=== Begin Enclosure ===

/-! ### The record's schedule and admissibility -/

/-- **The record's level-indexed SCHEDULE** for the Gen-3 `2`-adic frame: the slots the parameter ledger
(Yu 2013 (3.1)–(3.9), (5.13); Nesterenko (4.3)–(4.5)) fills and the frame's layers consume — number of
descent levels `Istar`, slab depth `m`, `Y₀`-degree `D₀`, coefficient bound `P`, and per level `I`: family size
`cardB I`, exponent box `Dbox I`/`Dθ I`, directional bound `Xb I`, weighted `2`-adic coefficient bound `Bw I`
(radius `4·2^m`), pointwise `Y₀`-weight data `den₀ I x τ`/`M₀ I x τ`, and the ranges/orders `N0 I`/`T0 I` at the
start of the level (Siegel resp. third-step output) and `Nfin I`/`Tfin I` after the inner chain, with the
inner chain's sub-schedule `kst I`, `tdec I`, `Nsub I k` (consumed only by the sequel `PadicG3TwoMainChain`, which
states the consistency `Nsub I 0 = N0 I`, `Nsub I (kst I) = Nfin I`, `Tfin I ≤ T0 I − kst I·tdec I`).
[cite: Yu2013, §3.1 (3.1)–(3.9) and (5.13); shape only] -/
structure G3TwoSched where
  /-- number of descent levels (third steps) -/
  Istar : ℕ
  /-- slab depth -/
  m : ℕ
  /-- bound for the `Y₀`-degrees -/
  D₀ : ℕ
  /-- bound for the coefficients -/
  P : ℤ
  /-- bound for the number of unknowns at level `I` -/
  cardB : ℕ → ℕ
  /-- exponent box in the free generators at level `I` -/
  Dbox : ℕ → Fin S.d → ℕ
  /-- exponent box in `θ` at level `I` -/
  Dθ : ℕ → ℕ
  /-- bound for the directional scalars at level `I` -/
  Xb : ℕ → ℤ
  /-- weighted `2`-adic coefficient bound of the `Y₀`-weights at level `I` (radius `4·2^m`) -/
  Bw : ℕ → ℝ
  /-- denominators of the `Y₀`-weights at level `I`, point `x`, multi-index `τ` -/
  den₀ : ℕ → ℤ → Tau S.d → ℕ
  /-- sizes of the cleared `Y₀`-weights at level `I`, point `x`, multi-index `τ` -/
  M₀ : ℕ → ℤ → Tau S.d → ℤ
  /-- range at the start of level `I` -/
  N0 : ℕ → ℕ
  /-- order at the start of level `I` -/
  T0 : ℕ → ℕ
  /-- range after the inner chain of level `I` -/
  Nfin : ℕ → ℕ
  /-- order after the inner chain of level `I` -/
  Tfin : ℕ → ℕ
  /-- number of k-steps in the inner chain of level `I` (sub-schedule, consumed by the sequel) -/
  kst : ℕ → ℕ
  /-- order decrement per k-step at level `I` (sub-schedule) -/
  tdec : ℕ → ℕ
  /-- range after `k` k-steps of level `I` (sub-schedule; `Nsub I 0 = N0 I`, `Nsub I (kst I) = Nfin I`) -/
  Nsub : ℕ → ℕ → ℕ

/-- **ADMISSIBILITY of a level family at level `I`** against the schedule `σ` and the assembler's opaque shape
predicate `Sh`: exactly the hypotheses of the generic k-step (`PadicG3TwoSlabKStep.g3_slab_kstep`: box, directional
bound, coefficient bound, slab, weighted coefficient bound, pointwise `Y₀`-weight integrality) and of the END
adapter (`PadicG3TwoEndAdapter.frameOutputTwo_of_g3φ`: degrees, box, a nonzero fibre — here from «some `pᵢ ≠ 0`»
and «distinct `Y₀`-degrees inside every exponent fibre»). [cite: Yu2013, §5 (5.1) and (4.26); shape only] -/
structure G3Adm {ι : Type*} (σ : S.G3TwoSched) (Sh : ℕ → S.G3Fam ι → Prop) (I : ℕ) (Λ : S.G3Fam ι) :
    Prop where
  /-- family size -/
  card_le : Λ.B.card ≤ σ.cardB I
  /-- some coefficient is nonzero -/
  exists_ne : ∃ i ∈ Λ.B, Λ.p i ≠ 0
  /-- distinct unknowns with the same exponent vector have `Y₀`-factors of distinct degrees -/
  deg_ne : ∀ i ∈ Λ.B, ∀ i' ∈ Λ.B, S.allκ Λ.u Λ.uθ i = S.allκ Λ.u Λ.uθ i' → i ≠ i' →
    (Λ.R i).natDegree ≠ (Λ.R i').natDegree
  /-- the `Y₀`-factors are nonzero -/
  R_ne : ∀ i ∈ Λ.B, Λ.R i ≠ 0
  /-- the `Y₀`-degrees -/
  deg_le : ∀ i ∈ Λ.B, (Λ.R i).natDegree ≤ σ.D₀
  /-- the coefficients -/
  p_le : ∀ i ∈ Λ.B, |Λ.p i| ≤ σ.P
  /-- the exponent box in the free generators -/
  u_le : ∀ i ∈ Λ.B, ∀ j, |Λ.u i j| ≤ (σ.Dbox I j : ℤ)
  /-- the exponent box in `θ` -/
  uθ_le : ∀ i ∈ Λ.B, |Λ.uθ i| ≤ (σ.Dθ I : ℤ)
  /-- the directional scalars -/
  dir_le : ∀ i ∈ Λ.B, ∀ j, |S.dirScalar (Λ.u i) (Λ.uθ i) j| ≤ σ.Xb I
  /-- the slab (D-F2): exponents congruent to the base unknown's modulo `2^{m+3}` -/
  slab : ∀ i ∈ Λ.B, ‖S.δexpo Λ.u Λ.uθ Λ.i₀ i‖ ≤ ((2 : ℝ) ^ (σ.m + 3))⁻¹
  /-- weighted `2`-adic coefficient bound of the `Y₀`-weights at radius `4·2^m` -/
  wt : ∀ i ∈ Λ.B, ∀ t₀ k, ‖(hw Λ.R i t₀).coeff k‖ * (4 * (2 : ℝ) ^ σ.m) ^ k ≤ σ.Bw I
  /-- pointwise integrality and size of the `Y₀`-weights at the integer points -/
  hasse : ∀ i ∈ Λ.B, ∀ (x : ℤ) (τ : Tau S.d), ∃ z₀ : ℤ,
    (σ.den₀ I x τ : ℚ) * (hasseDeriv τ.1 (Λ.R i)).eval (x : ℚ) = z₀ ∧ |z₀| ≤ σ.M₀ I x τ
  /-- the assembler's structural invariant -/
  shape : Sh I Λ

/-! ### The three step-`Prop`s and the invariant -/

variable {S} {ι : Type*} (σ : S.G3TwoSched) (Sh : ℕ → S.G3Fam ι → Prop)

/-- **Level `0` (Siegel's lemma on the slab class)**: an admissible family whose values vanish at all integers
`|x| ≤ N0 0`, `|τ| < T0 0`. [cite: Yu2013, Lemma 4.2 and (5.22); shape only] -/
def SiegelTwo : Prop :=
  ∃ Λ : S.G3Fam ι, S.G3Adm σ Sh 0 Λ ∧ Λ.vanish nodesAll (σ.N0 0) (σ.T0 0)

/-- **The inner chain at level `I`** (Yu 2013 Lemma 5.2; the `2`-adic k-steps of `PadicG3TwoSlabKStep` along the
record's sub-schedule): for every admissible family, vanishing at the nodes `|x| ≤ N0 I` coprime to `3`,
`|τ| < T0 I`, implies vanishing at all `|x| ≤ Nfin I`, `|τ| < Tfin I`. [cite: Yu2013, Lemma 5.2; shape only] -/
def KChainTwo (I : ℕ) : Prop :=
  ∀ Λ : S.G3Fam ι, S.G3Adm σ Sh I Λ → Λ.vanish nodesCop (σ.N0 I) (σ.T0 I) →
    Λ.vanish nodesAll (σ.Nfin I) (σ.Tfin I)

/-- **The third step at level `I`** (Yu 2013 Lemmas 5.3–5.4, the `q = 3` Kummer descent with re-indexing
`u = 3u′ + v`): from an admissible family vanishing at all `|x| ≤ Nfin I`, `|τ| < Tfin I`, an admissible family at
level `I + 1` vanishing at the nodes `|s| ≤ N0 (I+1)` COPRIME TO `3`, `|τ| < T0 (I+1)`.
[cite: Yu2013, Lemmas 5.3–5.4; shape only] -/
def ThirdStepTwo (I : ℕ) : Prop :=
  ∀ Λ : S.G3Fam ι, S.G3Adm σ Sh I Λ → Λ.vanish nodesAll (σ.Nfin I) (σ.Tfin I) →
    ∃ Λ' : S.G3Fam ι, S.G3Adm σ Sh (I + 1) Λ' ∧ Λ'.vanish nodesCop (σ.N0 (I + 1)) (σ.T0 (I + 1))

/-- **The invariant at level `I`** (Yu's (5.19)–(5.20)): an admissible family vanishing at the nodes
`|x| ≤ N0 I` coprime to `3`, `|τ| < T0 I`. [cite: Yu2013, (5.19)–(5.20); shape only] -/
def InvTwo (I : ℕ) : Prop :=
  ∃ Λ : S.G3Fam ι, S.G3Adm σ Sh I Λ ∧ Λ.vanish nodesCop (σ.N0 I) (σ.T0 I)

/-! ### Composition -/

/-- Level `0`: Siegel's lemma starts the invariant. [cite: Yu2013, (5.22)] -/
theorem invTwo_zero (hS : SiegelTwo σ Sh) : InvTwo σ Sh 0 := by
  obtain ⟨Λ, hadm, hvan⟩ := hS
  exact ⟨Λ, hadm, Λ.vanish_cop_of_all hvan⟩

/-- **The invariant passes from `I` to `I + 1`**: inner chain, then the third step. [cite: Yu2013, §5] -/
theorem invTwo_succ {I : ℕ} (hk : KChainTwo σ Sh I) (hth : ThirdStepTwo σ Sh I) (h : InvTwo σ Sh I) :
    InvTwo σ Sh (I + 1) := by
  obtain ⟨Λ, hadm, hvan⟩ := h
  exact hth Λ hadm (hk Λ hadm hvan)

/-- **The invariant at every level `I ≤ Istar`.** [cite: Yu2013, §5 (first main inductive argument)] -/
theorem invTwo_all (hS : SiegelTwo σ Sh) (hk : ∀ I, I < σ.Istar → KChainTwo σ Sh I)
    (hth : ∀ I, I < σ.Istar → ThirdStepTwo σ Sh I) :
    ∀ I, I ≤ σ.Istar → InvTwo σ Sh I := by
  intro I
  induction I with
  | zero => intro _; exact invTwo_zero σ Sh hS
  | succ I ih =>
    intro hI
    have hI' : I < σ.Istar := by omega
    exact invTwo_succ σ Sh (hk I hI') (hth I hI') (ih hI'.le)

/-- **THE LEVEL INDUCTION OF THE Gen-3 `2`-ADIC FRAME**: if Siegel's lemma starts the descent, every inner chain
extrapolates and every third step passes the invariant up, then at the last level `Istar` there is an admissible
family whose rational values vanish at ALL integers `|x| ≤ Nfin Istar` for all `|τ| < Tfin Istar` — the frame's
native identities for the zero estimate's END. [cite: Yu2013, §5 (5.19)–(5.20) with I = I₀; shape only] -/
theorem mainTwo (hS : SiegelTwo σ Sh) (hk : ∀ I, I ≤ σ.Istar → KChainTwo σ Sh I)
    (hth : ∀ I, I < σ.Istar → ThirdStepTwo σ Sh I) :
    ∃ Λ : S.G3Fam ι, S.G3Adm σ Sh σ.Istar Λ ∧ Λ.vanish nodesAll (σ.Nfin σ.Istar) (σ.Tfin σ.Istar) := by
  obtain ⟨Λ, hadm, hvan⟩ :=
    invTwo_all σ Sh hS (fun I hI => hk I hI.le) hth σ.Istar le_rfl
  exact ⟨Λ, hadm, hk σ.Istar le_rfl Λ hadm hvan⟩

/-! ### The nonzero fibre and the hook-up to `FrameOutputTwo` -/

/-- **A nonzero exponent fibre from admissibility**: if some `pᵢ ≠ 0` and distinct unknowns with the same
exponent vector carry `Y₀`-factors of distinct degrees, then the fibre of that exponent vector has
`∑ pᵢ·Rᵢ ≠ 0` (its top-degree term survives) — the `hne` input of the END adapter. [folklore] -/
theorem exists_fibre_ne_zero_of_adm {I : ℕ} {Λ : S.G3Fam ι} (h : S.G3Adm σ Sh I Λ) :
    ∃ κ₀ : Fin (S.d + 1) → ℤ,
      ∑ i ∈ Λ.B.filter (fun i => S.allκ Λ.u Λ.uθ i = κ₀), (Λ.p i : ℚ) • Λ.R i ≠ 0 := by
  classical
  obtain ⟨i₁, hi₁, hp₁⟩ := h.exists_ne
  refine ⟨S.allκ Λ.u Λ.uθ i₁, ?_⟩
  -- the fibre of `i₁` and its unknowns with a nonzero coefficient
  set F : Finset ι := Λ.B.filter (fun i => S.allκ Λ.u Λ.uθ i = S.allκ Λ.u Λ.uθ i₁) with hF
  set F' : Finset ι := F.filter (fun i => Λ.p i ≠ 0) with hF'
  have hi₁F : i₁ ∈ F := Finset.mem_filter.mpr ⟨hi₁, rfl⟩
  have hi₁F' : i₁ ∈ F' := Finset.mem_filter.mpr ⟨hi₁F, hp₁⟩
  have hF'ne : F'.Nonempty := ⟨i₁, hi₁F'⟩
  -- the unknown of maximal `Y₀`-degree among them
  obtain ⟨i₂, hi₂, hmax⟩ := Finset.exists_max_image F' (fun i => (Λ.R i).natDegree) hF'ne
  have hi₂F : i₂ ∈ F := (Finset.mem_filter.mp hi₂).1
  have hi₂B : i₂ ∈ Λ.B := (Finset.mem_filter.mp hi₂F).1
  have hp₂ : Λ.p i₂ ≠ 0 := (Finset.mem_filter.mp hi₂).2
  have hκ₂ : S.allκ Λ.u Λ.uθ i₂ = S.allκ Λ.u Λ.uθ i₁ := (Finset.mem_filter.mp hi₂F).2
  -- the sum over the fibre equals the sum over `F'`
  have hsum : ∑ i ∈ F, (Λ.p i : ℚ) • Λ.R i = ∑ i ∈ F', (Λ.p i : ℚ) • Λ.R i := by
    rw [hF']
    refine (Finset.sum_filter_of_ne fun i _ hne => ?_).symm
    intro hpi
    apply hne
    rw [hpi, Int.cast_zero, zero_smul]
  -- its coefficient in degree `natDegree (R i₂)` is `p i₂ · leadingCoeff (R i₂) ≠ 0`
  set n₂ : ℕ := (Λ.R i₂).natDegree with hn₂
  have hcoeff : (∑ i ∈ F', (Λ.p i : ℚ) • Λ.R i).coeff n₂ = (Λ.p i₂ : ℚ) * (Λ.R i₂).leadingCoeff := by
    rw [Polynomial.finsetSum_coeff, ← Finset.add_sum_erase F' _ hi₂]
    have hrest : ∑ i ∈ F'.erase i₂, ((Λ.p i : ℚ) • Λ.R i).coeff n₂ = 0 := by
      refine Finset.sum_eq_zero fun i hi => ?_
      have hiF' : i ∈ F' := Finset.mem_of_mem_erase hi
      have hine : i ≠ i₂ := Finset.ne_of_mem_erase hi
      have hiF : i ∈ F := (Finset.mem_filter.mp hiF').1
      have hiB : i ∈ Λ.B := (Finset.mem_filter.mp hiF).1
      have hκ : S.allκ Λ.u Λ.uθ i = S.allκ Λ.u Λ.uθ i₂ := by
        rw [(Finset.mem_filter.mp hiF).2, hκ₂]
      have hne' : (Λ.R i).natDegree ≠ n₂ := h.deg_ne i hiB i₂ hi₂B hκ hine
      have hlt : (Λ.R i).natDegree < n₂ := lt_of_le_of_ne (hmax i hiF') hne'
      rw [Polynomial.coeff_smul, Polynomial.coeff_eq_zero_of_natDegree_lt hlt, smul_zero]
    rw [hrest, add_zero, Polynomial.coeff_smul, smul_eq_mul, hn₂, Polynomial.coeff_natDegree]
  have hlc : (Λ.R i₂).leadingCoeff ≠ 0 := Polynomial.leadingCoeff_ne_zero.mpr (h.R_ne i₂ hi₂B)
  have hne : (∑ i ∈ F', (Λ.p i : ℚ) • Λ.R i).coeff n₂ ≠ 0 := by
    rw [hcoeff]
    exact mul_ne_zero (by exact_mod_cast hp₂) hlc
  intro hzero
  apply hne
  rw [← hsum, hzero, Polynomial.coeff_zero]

=== End Enclosure ===
=== Begin Enclosure ===

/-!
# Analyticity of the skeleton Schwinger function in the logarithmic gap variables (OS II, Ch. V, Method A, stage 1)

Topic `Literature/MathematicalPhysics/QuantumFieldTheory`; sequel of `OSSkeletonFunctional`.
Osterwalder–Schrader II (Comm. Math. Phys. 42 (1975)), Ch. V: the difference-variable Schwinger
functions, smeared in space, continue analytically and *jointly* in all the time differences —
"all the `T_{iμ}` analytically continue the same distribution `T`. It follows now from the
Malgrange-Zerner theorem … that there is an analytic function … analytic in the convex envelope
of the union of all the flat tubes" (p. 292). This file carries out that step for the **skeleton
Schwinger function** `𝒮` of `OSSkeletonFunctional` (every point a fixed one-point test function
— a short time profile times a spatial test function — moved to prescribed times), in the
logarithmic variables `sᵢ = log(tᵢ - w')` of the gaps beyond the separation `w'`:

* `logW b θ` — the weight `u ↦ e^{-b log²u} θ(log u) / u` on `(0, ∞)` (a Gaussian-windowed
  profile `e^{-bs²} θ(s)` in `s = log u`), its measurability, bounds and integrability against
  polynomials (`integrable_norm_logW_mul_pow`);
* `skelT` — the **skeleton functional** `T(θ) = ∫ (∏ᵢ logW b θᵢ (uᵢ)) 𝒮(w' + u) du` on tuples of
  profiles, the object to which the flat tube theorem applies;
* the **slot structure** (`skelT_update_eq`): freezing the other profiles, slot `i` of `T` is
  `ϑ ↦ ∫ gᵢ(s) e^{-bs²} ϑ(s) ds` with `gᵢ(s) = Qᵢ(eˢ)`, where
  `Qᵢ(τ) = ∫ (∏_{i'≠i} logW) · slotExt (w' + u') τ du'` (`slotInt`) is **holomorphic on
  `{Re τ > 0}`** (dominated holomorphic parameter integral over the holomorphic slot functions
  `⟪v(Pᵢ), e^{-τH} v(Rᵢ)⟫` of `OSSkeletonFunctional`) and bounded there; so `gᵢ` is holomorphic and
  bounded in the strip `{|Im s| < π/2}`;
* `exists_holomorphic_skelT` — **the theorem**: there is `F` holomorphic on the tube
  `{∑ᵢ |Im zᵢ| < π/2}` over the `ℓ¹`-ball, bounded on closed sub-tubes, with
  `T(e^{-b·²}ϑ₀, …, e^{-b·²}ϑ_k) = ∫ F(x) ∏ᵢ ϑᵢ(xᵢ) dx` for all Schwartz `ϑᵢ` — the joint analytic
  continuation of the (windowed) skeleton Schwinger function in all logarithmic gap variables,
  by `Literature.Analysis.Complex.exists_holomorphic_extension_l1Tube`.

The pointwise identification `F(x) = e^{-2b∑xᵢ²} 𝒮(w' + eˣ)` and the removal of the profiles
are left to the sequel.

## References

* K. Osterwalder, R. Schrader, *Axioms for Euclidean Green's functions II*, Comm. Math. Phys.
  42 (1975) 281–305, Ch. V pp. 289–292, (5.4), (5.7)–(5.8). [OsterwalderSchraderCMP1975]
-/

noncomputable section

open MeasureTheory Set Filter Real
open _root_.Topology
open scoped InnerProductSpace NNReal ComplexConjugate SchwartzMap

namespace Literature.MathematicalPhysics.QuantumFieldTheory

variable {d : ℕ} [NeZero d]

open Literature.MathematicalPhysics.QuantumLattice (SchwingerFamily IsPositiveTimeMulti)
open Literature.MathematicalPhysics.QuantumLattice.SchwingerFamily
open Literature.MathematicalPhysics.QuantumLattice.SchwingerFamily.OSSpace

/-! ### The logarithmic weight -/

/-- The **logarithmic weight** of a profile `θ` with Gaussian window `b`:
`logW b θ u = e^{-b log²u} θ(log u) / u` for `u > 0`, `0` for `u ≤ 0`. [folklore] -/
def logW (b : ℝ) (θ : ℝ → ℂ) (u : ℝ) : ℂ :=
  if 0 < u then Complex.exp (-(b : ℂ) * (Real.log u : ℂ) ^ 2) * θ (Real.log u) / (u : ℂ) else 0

=== End Enclosure ===

Go through the records. Copy each line where "that" appears.

-- Written answer --
exponent vector carry `Y₀`-factors of distinct degrees, then the fibre of that exponent vector has
Malgrange-Zerner theorem … that there is an analytic function … analytic in the convex envelope
of the union of all the flat tubes" (p. 292). This file carries out that step for the **skeleton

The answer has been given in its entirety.